# Problem Set 3: Estimators

## MLE Proof

Suppose we have a random sample $X_1, X_2, \dots X_N$ whose assumed probability distribution depends on some unknown parameter $\theta$. The observed values of the sample are $x_1, x_2, \dots x_N$. We want to find an estimator $u(X_1, X_2, \dots X_N)$ such that $u(x_1, x_2, \dots x_N)$ is a "good" estimate of $\theta$. It seems reasonable that such an estimate of the unknown parameter $\theta$ would be the value of $u$ that maximises the probability, or the likelihood, of getting the actual data we observed.

If the probability density function of each $X_i$ is $f(x_i; \theta)$, the joint probability mass (or density) function of $X_1, X_2, \dots X_N$ is

$$L(\theta) = P(X_1 = x_1, X_2 = x_2, \dots X_N = x_N) = \prod_i^N f(x_i; \theta)$$

Assuming that the $X_i$ are independent Bernoulli random variables with unknown parameter $p$, the probability mass function of each $X_i$ is

$$f(x_i; p) = p^{x_i} (1-p)^{1-x_i}$$

In order to maximise the function, we need to find the $p$ that maximises the likelihood $L(p)$. To make the differentiation easier, we note that the value of $p$ that maximises $\ln \left[L(p)\right]$ will also maximise $L(p)$.

$$\ln[L(p)] = \ln \left[ \prod_i p^{x_i} (1-p)^{1-x_i} \right] = \sum_i \left[x_i \ln(p) + (1-x_i) \ln(1-p) \right]$$

Take the first derivative with respect to $p$, and set it to zero:

$$\frac{\partial}{\partial p} \ln[L(p)] = \sum_i \left[\frac{x_i}{p} - \frac{1-x_i}{1-p} \right] = 0$$

Multiply both sides by $p (1-p)$:

$$ \sum_i \left[(1-p) x_i - p (1 - x_i)\right] = \sum_i (x_i - p) = 0$$

$$\sum_i x_i - N p = 0$$

Thus, we finally get

$$p = \frac{1}{N} \sum_i x_i$$

Source: https://onlinecourses.science.psu.edu/stat414/node/191

## Standardize and scale data

Suppose you have a set of data $x_1, x_2, \dots x_N$ with mean 5, standard deviation 4 and variance 16. If $x_i =$ 9, what is its standard score?

In [16]:
from __future__ import print_function, division

xi = 9
mu = 5
sd = 4

print((xi-mu)/sd)

1.0


Now let's multiply every data point by 1.5 and calculate the new mean, variance and standard deviation.

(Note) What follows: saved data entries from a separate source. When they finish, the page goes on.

import Mathlib
import Summits.Ventures.FusionMHD.Models.CerfonFreidbergIterLikeQHalfMercDefs
import HarnessLib

/-!
# Ventures/FusionMHD — Models/CerfonFreidbergIterLikeQHalfMercPanels1.lean: KERNEL CHECK of the Mercier-register certificates of panel(s) 0 (of 32)
# at `ψ_N = 1/2` of THE Cerfon–Freidberg ITER-like instance

HONEST FRAMING (LADDER-GRIDFUSION three columns; CF rung; «F2.R2-CF-MERCIER-IMPLICIT» step (2), F2-SCOPING v1.6 §10(c)).  One `decide +kernel` (≈ 70 s): for each
listed panel the obligation `CFIterLike.QHalfMerc.MercCert.ok` (`Models/CerfonFreidbergIterLikeQHalfMercDefs.lean`) — the Taylor-model run of
`progM = progA ++ block1 ++ block2 ++ block3M` over ★ #117's parameter box is ACCEPTED (both `inv` certificates included) and the kernel's FOUR panel-integral
enclosures (`g_W`, `g_Aσ`, `g_AR`, `g_B1` along the approximant) lie inside the claimed integers (read off a compiled `#eval` of the same functions, slack one unit of
`2⁻⁶⁰`; float truth inside every panel, `HOME/models/model-7/g7/genqm/truthM.json`).  MODELLED: analytic Cerfon–Freidberg family; nothing about a device or
stability.  No `native_decide`.  Typer/prover: gridfusion-model-7 (g7), 2026-08-27.
Citations: Jardin 2010 §8.5 (8.134) [Jardin2010]; Mahboubi–Melquiond–Sibut-Pinote 2016 §3.2 Lemma 3 [MahboubiMelquiondSibutpinote2016].
-/

namespace Summit.Ventures.FusionMHD.Models.CFIterLike.QHalfMerc

/-- Mercier-register certificate data of panel(s) 0. [instance data] -/
def mercCert1 : List MercCert := [
  { j := 0, cand1 := [94661745770447339520, 20300713460575428608, 652310595854434566144, 172326083280062447616, 2781981305684470267904, 953911900309397700608, 10304997718563481452544, 3206462384168009990144, 167033857388417669660672, 3532239230908900036313088, -320090681416286845567762432, -4697942099670322203531935744, 246429299941212217602356543488],
    cand2 := [117796729607164919808, 14561371349909327872, 467816733149056139264, 118811589611231903744, 1919346440302088421376, 707253007985819123712, 7652581566071340793856, 3188473547041492959232, 60789689875603155582976, 825948198258458222395392, 54461630361096077745061888, -1843279648690889524108066816, -309160828520355354527137792000],
    deg := 12, e1 := 42, e2 := 42, wlo := -227125001251454367, whi := -227124863906371308, slo := 3587007389148754852, shi := 3587007693867998461,
    rlo := 5561028661388054803, rhi := 5561029147955523848, blo := 2313712707973137853, bhi := 2313712898836130576 }]

/-- **KERNEL CHECK** of the four Mercier registers on panel(s) 0. -/
theorem mercCert1_ok : CFIterLike.QHalfMerc.mercCert1.all MercCert.ok = true := by
  decide +kernel

end Summit.Ventures.FusionMHD.Models.CFIterLike.QHalfMerc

Also calculate the new standard score $z$ of the point we considered earlier.

$$\mu' = \sum_i x_i'= \sum_i (1.5 x_i) = 1.5 \mu$$

$$\sigma'^2 = \frac{1}{N} \sum_i (1.5 x_i - \mu')^2 = \frac{1}{N} \sum_i (1.5 x_i - 1.5 \mu)^2 = 2.25 \sigma^2$$

In [17]:
xi = 1.5*xi
mu = 1.5*mu
sd = 1.5*sd

print(xi)
print((xi-mu)/sd)

13.5
1.0


## Scatter plot spread

If we have the following plot of adult height vs child height,

![](scatterplot.png)

which of two variables has the largest variance?

*Answer: adult height - look at how the data is spread out with respect to the mean for each variable.*

## Histogram averages

In the following histogram, what are the mean, median and mode?

![](histogram.png)

In [18]:
mean = (1 + 2*2 + 3*3 + 2*4 + 5 + 6 + 11)/(1 + 2 + 3 + 2 + 1 + 1 + 1)
print(mean)

4.0


The value 3 is both the median and the mode.